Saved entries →
====

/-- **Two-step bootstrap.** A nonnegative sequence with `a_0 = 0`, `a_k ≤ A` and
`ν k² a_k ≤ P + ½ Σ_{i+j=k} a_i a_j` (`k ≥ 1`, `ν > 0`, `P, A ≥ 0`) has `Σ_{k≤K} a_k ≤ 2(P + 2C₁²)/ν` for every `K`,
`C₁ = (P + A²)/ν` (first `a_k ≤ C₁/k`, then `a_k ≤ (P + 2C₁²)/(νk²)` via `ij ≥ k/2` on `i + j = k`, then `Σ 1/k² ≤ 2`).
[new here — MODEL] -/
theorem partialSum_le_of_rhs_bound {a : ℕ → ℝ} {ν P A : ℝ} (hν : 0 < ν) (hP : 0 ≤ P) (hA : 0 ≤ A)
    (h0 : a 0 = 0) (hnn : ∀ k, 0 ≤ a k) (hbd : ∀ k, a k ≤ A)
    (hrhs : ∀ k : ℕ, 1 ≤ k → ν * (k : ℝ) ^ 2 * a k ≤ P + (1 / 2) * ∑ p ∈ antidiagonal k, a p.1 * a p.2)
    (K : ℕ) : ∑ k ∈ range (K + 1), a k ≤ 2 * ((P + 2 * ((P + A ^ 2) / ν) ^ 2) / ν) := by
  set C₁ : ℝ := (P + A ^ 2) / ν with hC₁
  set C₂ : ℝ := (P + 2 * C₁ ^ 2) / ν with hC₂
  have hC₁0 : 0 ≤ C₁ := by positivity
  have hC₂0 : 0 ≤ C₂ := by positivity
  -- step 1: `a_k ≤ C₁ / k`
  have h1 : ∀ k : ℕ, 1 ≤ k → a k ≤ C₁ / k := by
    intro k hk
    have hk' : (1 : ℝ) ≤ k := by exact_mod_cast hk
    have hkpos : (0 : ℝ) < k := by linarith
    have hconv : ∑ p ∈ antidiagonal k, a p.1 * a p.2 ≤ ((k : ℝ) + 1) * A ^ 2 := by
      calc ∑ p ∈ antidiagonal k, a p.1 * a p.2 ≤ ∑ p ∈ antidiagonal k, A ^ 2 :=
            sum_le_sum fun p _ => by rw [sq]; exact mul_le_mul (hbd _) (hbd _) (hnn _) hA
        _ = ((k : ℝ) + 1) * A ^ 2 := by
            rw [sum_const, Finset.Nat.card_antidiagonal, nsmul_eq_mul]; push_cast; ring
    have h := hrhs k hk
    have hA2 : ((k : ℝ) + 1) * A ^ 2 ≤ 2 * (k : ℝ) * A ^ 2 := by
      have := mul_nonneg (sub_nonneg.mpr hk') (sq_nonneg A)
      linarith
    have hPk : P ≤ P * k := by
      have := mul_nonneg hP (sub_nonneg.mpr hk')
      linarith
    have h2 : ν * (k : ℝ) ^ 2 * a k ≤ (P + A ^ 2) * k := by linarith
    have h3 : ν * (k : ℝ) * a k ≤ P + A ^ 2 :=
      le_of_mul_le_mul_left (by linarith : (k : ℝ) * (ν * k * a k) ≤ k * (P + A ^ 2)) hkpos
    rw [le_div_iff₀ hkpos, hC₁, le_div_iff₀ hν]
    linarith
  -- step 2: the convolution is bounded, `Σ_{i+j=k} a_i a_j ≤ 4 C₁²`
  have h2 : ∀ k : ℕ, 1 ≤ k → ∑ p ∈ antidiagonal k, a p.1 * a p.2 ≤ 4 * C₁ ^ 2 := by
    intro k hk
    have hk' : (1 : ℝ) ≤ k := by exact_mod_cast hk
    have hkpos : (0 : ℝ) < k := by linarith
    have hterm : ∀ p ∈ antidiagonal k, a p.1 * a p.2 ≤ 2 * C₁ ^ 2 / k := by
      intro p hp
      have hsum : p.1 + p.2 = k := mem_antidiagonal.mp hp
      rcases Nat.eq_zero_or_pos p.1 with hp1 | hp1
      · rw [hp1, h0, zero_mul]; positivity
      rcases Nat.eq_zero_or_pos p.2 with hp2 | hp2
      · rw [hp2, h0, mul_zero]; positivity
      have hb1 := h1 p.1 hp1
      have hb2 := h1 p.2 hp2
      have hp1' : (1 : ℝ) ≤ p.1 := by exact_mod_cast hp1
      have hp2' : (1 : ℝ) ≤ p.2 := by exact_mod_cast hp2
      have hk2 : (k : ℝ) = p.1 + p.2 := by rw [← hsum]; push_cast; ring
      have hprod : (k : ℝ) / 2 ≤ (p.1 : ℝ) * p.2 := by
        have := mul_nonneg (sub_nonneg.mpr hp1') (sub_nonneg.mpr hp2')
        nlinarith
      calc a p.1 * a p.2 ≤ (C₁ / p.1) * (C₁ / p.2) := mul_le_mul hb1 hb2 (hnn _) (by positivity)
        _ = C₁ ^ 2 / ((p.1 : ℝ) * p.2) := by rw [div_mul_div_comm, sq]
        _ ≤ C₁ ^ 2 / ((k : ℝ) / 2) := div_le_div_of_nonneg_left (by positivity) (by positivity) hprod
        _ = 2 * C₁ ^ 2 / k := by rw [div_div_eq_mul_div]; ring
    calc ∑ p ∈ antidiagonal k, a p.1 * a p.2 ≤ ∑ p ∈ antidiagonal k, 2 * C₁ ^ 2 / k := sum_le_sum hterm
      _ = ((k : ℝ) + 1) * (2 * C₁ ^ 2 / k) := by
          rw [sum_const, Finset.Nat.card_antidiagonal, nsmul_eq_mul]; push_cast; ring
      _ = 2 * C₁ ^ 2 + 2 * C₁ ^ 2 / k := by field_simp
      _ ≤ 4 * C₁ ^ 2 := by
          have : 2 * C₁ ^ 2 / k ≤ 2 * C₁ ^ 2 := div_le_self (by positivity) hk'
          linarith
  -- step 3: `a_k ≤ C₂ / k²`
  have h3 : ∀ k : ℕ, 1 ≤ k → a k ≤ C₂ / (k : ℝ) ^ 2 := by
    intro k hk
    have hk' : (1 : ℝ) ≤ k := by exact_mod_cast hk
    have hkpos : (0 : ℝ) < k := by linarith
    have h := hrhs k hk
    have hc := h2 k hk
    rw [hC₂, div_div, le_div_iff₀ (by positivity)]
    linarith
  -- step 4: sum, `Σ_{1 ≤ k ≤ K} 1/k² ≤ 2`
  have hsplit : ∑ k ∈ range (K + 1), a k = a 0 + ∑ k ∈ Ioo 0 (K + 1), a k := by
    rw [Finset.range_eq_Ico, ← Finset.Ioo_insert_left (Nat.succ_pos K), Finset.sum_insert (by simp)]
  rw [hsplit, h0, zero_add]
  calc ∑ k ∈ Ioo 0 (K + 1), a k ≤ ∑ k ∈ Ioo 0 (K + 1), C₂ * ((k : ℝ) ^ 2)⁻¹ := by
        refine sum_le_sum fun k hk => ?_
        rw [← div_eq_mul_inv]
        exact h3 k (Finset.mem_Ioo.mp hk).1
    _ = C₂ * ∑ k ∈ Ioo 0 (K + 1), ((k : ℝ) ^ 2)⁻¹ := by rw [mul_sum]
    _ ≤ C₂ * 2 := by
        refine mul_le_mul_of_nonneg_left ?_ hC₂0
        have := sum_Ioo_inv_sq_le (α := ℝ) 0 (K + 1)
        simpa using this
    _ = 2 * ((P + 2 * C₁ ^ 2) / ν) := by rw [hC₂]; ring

====

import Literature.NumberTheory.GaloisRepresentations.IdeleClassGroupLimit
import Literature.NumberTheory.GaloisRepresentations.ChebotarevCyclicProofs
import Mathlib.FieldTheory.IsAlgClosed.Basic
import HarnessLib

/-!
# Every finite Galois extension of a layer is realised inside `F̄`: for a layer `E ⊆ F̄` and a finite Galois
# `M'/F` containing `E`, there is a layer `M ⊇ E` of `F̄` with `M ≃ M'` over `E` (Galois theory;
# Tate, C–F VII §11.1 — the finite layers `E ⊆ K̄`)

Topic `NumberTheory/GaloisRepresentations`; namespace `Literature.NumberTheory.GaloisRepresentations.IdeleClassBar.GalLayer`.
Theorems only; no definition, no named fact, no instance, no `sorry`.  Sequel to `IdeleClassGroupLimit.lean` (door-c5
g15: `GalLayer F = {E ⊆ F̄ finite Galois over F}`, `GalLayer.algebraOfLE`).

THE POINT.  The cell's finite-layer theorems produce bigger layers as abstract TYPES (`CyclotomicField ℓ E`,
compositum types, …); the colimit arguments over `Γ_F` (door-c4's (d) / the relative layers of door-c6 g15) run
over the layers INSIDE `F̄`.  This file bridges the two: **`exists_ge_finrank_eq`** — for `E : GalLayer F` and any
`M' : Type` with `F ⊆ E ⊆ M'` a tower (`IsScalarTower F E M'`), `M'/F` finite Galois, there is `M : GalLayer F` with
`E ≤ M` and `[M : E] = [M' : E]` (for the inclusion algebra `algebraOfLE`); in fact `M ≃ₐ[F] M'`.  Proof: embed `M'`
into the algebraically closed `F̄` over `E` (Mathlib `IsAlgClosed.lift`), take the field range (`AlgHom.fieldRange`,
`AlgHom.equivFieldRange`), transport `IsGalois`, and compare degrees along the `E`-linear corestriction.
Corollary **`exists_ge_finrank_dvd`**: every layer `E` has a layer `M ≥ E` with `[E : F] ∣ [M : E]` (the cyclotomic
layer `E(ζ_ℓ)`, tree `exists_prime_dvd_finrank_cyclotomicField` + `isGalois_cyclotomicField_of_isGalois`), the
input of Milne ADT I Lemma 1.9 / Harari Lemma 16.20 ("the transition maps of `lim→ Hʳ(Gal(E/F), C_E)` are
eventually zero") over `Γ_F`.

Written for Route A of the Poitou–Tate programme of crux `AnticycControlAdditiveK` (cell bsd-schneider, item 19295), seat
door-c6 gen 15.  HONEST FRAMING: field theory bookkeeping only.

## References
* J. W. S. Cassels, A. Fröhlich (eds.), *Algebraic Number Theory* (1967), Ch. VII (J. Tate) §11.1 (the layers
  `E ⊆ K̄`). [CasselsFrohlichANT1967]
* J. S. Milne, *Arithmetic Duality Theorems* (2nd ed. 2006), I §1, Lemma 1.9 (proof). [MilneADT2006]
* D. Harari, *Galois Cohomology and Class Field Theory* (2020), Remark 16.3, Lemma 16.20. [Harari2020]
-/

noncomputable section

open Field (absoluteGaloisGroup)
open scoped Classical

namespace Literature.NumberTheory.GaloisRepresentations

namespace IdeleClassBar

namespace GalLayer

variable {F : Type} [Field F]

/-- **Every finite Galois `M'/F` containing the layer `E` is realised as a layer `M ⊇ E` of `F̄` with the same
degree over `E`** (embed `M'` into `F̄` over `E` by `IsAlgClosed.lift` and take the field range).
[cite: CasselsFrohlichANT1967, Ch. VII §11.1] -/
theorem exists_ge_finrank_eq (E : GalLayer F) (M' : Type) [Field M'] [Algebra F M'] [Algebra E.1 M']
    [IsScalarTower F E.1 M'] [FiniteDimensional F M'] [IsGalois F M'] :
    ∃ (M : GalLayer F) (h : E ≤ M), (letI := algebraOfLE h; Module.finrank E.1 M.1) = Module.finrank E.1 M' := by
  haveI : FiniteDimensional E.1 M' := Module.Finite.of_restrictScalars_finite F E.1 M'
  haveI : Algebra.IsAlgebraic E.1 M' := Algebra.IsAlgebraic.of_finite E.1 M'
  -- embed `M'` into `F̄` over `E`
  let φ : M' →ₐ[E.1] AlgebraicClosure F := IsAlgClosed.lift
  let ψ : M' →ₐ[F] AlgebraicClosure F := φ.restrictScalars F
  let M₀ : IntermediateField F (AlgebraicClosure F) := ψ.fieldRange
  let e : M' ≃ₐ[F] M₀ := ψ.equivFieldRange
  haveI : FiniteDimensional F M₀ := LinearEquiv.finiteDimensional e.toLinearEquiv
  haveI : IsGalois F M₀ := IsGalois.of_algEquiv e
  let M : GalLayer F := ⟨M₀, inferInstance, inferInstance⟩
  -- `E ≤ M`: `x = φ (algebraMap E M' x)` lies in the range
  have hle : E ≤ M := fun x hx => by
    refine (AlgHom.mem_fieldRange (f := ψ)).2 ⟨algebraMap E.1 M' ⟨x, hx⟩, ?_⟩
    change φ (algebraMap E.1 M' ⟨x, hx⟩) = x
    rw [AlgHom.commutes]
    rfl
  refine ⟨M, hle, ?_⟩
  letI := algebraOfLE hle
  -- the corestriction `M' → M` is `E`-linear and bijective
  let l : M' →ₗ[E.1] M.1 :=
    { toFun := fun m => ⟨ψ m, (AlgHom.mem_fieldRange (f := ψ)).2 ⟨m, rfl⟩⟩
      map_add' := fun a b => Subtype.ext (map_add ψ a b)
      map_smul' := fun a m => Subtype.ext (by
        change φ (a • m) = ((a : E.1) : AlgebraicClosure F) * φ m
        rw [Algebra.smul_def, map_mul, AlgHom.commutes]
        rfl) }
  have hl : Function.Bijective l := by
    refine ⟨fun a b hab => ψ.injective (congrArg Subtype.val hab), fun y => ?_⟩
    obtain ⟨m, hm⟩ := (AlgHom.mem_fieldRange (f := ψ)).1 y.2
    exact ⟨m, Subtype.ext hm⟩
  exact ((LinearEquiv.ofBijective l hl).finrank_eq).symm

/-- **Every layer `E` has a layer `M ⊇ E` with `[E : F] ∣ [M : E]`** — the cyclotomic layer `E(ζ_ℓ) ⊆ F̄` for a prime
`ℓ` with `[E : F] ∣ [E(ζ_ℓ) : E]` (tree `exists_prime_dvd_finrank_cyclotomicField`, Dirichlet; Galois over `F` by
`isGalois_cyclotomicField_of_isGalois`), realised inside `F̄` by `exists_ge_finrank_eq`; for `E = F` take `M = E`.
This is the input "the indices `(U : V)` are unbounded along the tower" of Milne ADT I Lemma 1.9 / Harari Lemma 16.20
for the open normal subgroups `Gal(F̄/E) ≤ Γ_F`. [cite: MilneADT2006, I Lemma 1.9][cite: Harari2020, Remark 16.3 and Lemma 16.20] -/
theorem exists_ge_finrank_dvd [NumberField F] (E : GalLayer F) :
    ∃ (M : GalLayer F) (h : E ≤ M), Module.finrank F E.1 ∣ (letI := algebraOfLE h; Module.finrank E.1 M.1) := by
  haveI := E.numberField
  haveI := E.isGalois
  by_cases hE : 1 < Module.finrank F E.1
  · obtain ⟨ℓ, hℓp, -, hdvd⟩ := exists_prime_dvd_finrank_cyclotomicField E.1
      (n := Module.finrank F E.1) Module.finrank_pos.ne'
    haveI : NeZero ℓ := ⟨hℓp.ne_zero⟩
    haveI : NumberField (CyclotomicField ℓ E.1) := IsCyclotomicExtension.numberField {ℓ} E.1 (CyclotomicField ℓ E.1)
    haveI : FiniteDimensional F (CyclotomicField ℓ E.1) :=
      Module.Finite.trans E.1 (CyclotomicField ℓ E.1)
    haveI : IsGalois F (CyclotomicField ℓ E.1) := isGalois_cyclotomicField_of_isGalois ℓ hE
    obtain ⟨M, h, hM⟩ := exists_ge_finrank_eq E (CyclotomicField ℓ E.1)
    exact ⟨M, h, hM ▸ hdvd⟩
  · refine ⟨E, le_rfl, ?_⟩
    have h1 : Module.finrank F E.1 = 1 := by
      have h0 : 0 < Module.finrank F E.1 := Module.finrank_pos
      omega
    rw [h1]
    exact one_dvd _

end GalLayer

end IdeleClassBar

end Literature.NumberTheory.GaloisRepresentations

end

====

WHAT THE TASK ASKS → Report every line in the data above in which the word "lift" appears.

SOLVED EXERCISE →
into the algebraically closed `F̄` over `E` (Mathlib `IsAlgClosed.lift`), take the field range (`AlgHom.fieldRange`,
degree over `E`** (embed `M'` into `F̄` over `E` by `IsAlgClosed.lift` and take the field range).
  let φ : M' →ₐ[E.1] AlgebraicClosure F := IsAlgClosed.lift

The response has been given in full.